_Exercise_:
From the line containing "exact (((h1.fun_sub (ha.fun_pow" down to the line containing "variable (μ : ℝ)" in the records below, reproduce every line exactly, ends included, and omit all others.

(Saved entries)
import Summits.KontsevichZagierPeriods.KontsevichZagierPeriods.Theorems.SoloBlindLegendreModulus
import Literature.NumberTheory.Transcendental.KZRelationsLE
import HarnessLib

/-!
# The complete elliptic integrals as one-dimensional representations

The integrands of the complete elliptic integrals of the first and second kind at modulus-square
`μ`,

  `f_μ(x) = 1/√((1-x²)(1-μx²))`  (`K(√μ) = ∫₀¹ f_μ`),  `e_μ(x) = √((1-μx²)/(1-x²))`
  (`E(√μ) = ∫₀¹ e_μ`),

their positivity, domination by the Beta integrand `(1-x)^{-1/2}` (hence integrability on `(0,1)`
for `μ ∈ [0,1)`), `ℚ`-semialgebraicity for algebraic `μ`, and the representations
`K_μ = [(0,1), f_μ]`, `E_μ = [(0,1), e_μ]` (`ellK`, `ellE`) for real algebraic `μ ∈ (0,1)`.
Used by Legendre's relation in product form (`SoloBlindLegendreProduct`) and by Landen's
transformation (`SoloBlindLandenModulus`, `SoloBlindLandenSecond`).
-/

noncomputable section

namespace Summit.KontsevichZagierPeriods.KontsevichZagierPeriods.Theorems

open Set MeasureTheory
open Literature.ModelTheory.ExponentialFields (IsSemialgebraic)
open Literature.NumberTheory.Transcendental
open Literature.NumberTheory.Transcendental.KZ
open Literature.Analysis.SpecialFunctions.Selberg
  (integrableOn_Ioo_rpow_mul_one_sub_rpow_and_integral_eq)

namespace SoloBlind

/-! ## The elliptic integrands -/

/-- `f_μ(x) = 1/√((1-x²)(1-μx²))`, the integrand of `K(√μ)`. -/
def ellKf (μ x : ℝ) : ℝ := 1 / Real.sqrt ((1 - x ^ 2) * (1 - μ * x ^ 2))

/-- `e_μ(x) = √((1-μx²)/(1-x²))`, the integrand of `E(√μ)`. -/
def ellEf (μ x : ℝ) : ℝ := Real.sqrt ((1 - μ * x ^ 2) / (1 - x ^ 2))

variable {μ x y : ℝ}

/-- Positivity of the two factors on `(0,1)`, for `μ ∈ [0,1]`. -/
theorem ell_aux (hx : x ∈ Ioo (0:ℝ) 1) (hμ : μ ∈ Icc (0:ℝ) 1) :
    0 < 1 - x ^ 2 ∧ 0 < 1 - μ * x ^ 2 ∧ 1 - x ≤ 1 - x ^ 2 ∧ 1 - μ ≤ 1 - μ * x ^ 2 := by
  have hx2 : x ^ 2 < 1 := by nlinarith [hx.1, hx.2]
  refine ⟨by linarith, by nlinarith [hμ.2, sq_nonneg x], by nlinarith [hx.1, hx.2],
    by nlinarith [hμ.1, sq_nonneg x]⟩

/-- `0 < f_μ` on `(0,1)`. -/
theorem ellKf_pos (hx : x ∈ Ioo (0:ℝ) 1) (hμ : μ ∈ Icc (0:ℝ) 1) : 0 < ellKf μ x := by
  obtain ⟨h1, h2, -⟩ := ell_aux hx hμ
  unfold ellKf
  positivity

/-- `e_μ = (1 - μx²) f_μ` on `(0,1)`. -/
theorem ellEf_eq (hx : x ∈ Ioo (0:ℝ) 1) (hμ : μ ∈ Icc (0:ℝ) 1) :
    ellEf μ x = (1 - μ * x ^ 2) * ellKf μ x := by
  obtain ⟨h1, h2, -⟩ := ell_aux hx hμ
  rw [ellEf, ellKf, Real.sqrt_div h2.le, Real.sqrt_mul h1.le]
  have hs : 0 < Real.sqrt (1 - μ * x ^ 2) := Real.sqrt_pos.mpr h2
  have ht : 0 < Real.sqrt (1 - x ^ 2) := Real.sqrt_pos.mpr h1
  set s := Real.sqrt (1 - μ * x ^ 2) with hs'
  rw [show 1 - μ * x ^ 2 = s ^ 2 from (Real.sq_sqrt h2.le).symm]
  field_simp

/-- `|f_μ(x)| ≤ 1/(√(1-μ) √(1-x))` on `(0,1)`, for `μ ∈ [0,1)`. -/
theorem abs_ellKf_le (hx : x ∈ Ioo (0:ℝ) 1) (hμ : μ ∈ Ico (0:ℝ) 1) :
    |ellKf μ x| ≤ 1 / Real.sqrt (1 - μ) * (1 / Real.sqrt (1 - x)) := by
  obtain ⟨h1, h2, h3, h4⟩ := ell_aux hx (Ico_subset_Icc_self hμ)
  rw [abs_of_pos (ellKf_pos hx (Ico_subset_Icc_self hμ)), ellKf, Real.sqrt_mul h1.le,
    ← one_div_mul_one_div, mul_comm]
  have hμ' : 0 < 1 - μ := sub_pos.mpr hμ.2
  have hx' : 0 < 1 - x := sub_pos.mpr hx.2
  exact mul_le_mul (one_div_le_one_div_of_le (Real.sqrt_pos.mpr hμ') (Real.sqrt_le_sqrt h4))
    (one_div_le_one_div_of_le (Real.sqrt_pos.mpr hx') (Real.sqrt_le_sqrt h3)) (by positivity)
    (by positivity)

/-- `|e_μ(x)| ≤ 1/(√(1-μ) √(1-x))` on `(0,1)`, for `μ ∈ [0,1)`. -/
theorem abs_ellEf_le (hx : x ∈ Ioo (0:ℝ) 1) (hμ : μ ∈ Ico (0:ℝ) 1) :
    |ellEf μ x| ≤ 1 / Real.sqrt (1 - μ) * (1 / Real.sqrt (1 - x)) := by
  have hμ' := Ico_subset_Icc_self hμ
  obtain ⟨-, h2, -⟩ := ell_aux hx hμ'
  refine le_trans ?_ (abs_ellKf_le hx hμ)
  rw [ellEf_eq hx hμ', abs_mul, abs_of_pos h2, abs_of_pos (ellKf_pos hx hμ')]
  have : 1 - μ * x ^ 2 ≤ 1 := by nlinarith [hμ.1, sq_nonneg x]
  nlinarith [ellKf_pos hx hμ']

/-- `f_μ` is measurable. -/
theorem measurable_ellKf (μ : ℝ) : Measurable (ellKf μ) := by
  unfold ellKf; fun_prop

/-- `e_μ` is measurable. -/
theorem measurable_ellEf (μ : ℝ) : Measurable (ellEf μ) := by
  unfold ellEf; fun_prop

/-- `1/√(1-x)` is integrable on `(0,1)` (it is the Beta integrand `t⁰(1-t)^{-1/2}`). -/
theorem integrableOn_one_div_sqrt_one_sub' :
    IntegrableOn (fun x : ℝ => 1 / Real.sqrt (1 - x)) (Ioo 0 1) :=
  (integrableOn_Ioo_rpow_mul_one_sub_rpow_and_integral_eq (a := 1) (b := 1 / 2) one_pos
    (by norm_num)).1.congr_fun (fun _ hx => (one_div_sqrt_eq_betaIntegrand hx).symm)
    measurableSet_Ioo

/-- A measurable function dominated by `K/√(1-x)` is integrable on `(0,1)`. -/
theorem integrableOn_Ioo_of_le {g : ℝ → ℝ} (hg : Measurable g) (K : ℝ)
    (hle : ∀ x ∈ Ioo (0:ℝ) 1, |g x| ≤ K * (1 / Real.sqrt (1 - x))) : IntegrableOn g (Ioo 0 1) := by
  refine Integrable.mono' (integrableOn_one_div_sqrt_one_sub'.const_mul K)
    hg.aestronglyMeasurable ?_
  exact (ae_restrict_iff' measurableSet_Ioo).mpr (Filter.Eventually.of_forall fun x hx => by
    rw [Real.norm_eq_abs]; exact hle x hx)

/-- `f_μ` is integrable on `(0,1)` for `μ ∈ [0,1)`. -/
theorem integrableOn_ellKf (hμ : μ ∈ Ico (0:ℝ) 1) : IntegrableOn (ellKf μ) (Ioo 0 1) :=
  integrableOn_Ioo_of_le (measurable_ellKf μ) _ fun _ hx => abs_ellKf_le hx hμ

/-- `e_μ` is integrable on `(0,1)` for `μ ∈ [0,1)`. -/
theorem integrableOn_ellEf (hμ : μ ∈ Ico (0:ℝ) 1) : IntegrableOn (ellEf μ) (Ioo 0 1) :=
  integrableOn_Ioo_of_le (measurable_ellEf μ) _ fun _ hx => abs_ellEf_le hx hμ

section semialgebraic

variable {k : ℕ} {W : Set (Fin k → ℝ)} {a : (Fin k → ℝ) → ℝ} (ha : IsSemialgebraicFunOn ℚ W a)
  (hμa : IsAlgebraic ℚ μ)
include ha hμa

/-- `f_μ` of a semialgebraic argument is semialgebraic (`μ` algebraic). -/
theorem isSemialgebraicFunOn_ellKf : IsSemialgebraicFunOn ℚ W fun w => ellKf μ (a w) := by
  have h1 := isSemialgebraicFunOn_const_of_isAlgebraic ha.isSemialgebraic_holds isAlgebraic_one
  have hm := isSemialgebraicFunOn_const_of_isAlgebraic ha.isSemialgebraic_holds hμa
  exact (((h1.fun_sub (ha.fun_pow 2)).fun_mul (h1.fun_sub (hm.fun_mul (ha.fun_pow 2)))).fun_sqrt
    |>.fun_inv).congr fun w _ => by simp only [ellKf, one_div]

/-- `e_μ` of a semialgebraic argument is semialgebraic (`μ` algebraic). -/
theorem isSemialgebraicFunOn_ellEf : IsSemialgebraicFunOn ℚ W fun w => ellEf μ (a w) := by
  have h1 := isSemialgebraicFunOn_const_of_isAlgebraic ha.isSemialgebraic_holds isAlgebraic_one
  have hm := isSemialgebraicFunOn_const_of_isAlgebraic ha.isSemialgebraic_holds hμa
  exact (((h1.fun_sub (hm.fun_mul (ha.fun_pow 2))).fun_mul (h1.fun_sub (ha.fun_pow 2)).fun_inv)
    |>.fun_sqrt).congr fun w _ => by simp only [ellEf, div_eq_mul_inv]

end semialgebraic

/-! ## The representations `K_μ`, `E_μ` -/

section reps

variable (μ : ℝ) (hμa : IsAlgebraic ℚ μ) (hμ : μ ∈ Ioo (0:ℝ) 1)

/-- **`K_μ = [(0,1), 1/√((1-x²)(1-μx²))]`** (value `K(√μ)`). -/
def ellK : IntegralRep 1 :=
  lineRep (Ioo 0 1) (ellKf μ) (isSemialgebraic_line_Ioo isAlgebraic_zero isAlgebraic_one)
    (isSemialgebraicFunOn_ellKf (isSemialgebraicFunOn_apply
      (isSemialgebraic_line_Ioo isAlgebraic_zero isAlgebraic_one) 0) hμa)
    (integrableOn_ellKf (Ioo_subset_Ico_self hμ))

/-- **`E_μ = [(0,1), √((1-μx²)/(1-x²))]`** (value `E(√μ)`). -/
def ellE : IntegralRep 1 :=
  lineRep (Ioo 0 1) (ellEf μ) (isSemialgebraic_line_Ioo isAlgebraic_zero isAlgebraic_one)
    (isSemialgebraicFunOn_ellEf (isSemialgebraicFunOn_apply
      (isSemialgebraic_line_Ioo isAlgebraic_zero isAlgebraic_one) 0) hμa)
    (integrableOn_ellEf (Ioo_subset_Ico_self hμ))

/-- The domain of `K_μ`. -/
@[simp] theorem ellK_domain : (ellK μ hμa hμ).domain = line (Ioo 0 1) := rfl

/-- The integrand of `K_μ`. -/
@[simp] theorem ellK_integrand : (ellK μ hμa hμ).integrand = fun x => ellKf μ (x 0) := rfl

/-- The domain of `E_μ`. -/
@[simp] theorem ellE_domain : (ellE μ hμa hμ).domain = line (Ioo 0 1) := rfl

/-- The integrand of `E_μ`. -/
@[simp] theorem ellE_integrand : (ellE μ hμa hμ).integrand = fun x => ellEf μ (x 0) := rfl

/-- The value of `K_μ` is `K(√μ) = ∫₀¹ dx/√((1-x²)(1-μx²))`. -/
theorem ellK_value : (ellK μ hμa hμ).value = ∫ x in Ioo (0:ℝ) 1, ellKf μ x := value_lineRep

/-- The value of `E_μ` is `E(√μ) = ∫₀¹ √((1-μx²)/(1-x²)) dx`. -/
theorem ellE_value : (ellE μ hμa hμ).value = ∫ x in Ioo (0:ℝ) 1, ellEf μ x := value_lineRep

end reps

end SoloBlind

end Summit.KontsevichZagierPeriods.KontsevichZagierPeriods.Theorems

_Answer section_:
  exact (((h1.fun_sub (ha.fun_pow 2)).fun_mul (h1.fun_sub (hm.fun_mul (ha.fun_pow 2)))).fun_sqrt
    |>.fun_inv).congr fun w _ => by simp only [ellKf, one_div]

/-- `e_μ` of a semialgebraic argument is semialgebraic (`μ` algebraic). -/
theorem isSemialgebraicFunOn_ellEf : IsSemialgebraicFunOn ℚ W fun w => ellEf μ (a w) := by
  have h1 := isSemialgebraicFunOn_const_of_isAlgebraic ha.isSemialgebraic_holds isAlgebraic_one
  have hm := isSemialgebraicFunOn_const_of_isAlgebraic ha.isSemialgebraic_holds hμa
  exact (((h1.fun_sub (hm.fun_mul (ha.fun_pow 2))).fun_mul (h1.fun_sub (ha.fun_pow 2)).fun_inv)
    |>.fun_sqrt).congr fun w _ => by simp only [ellEf, div_eq_mul_inv]

end semialgebraic

/-! ## The representations `K_μ`, `E_μ` -/

section reps

variable (μ : ℝ) (hμa : IsAlgebraic ℚ μ) (hμ : μ ∈ Ioo (0:ℝ) 1)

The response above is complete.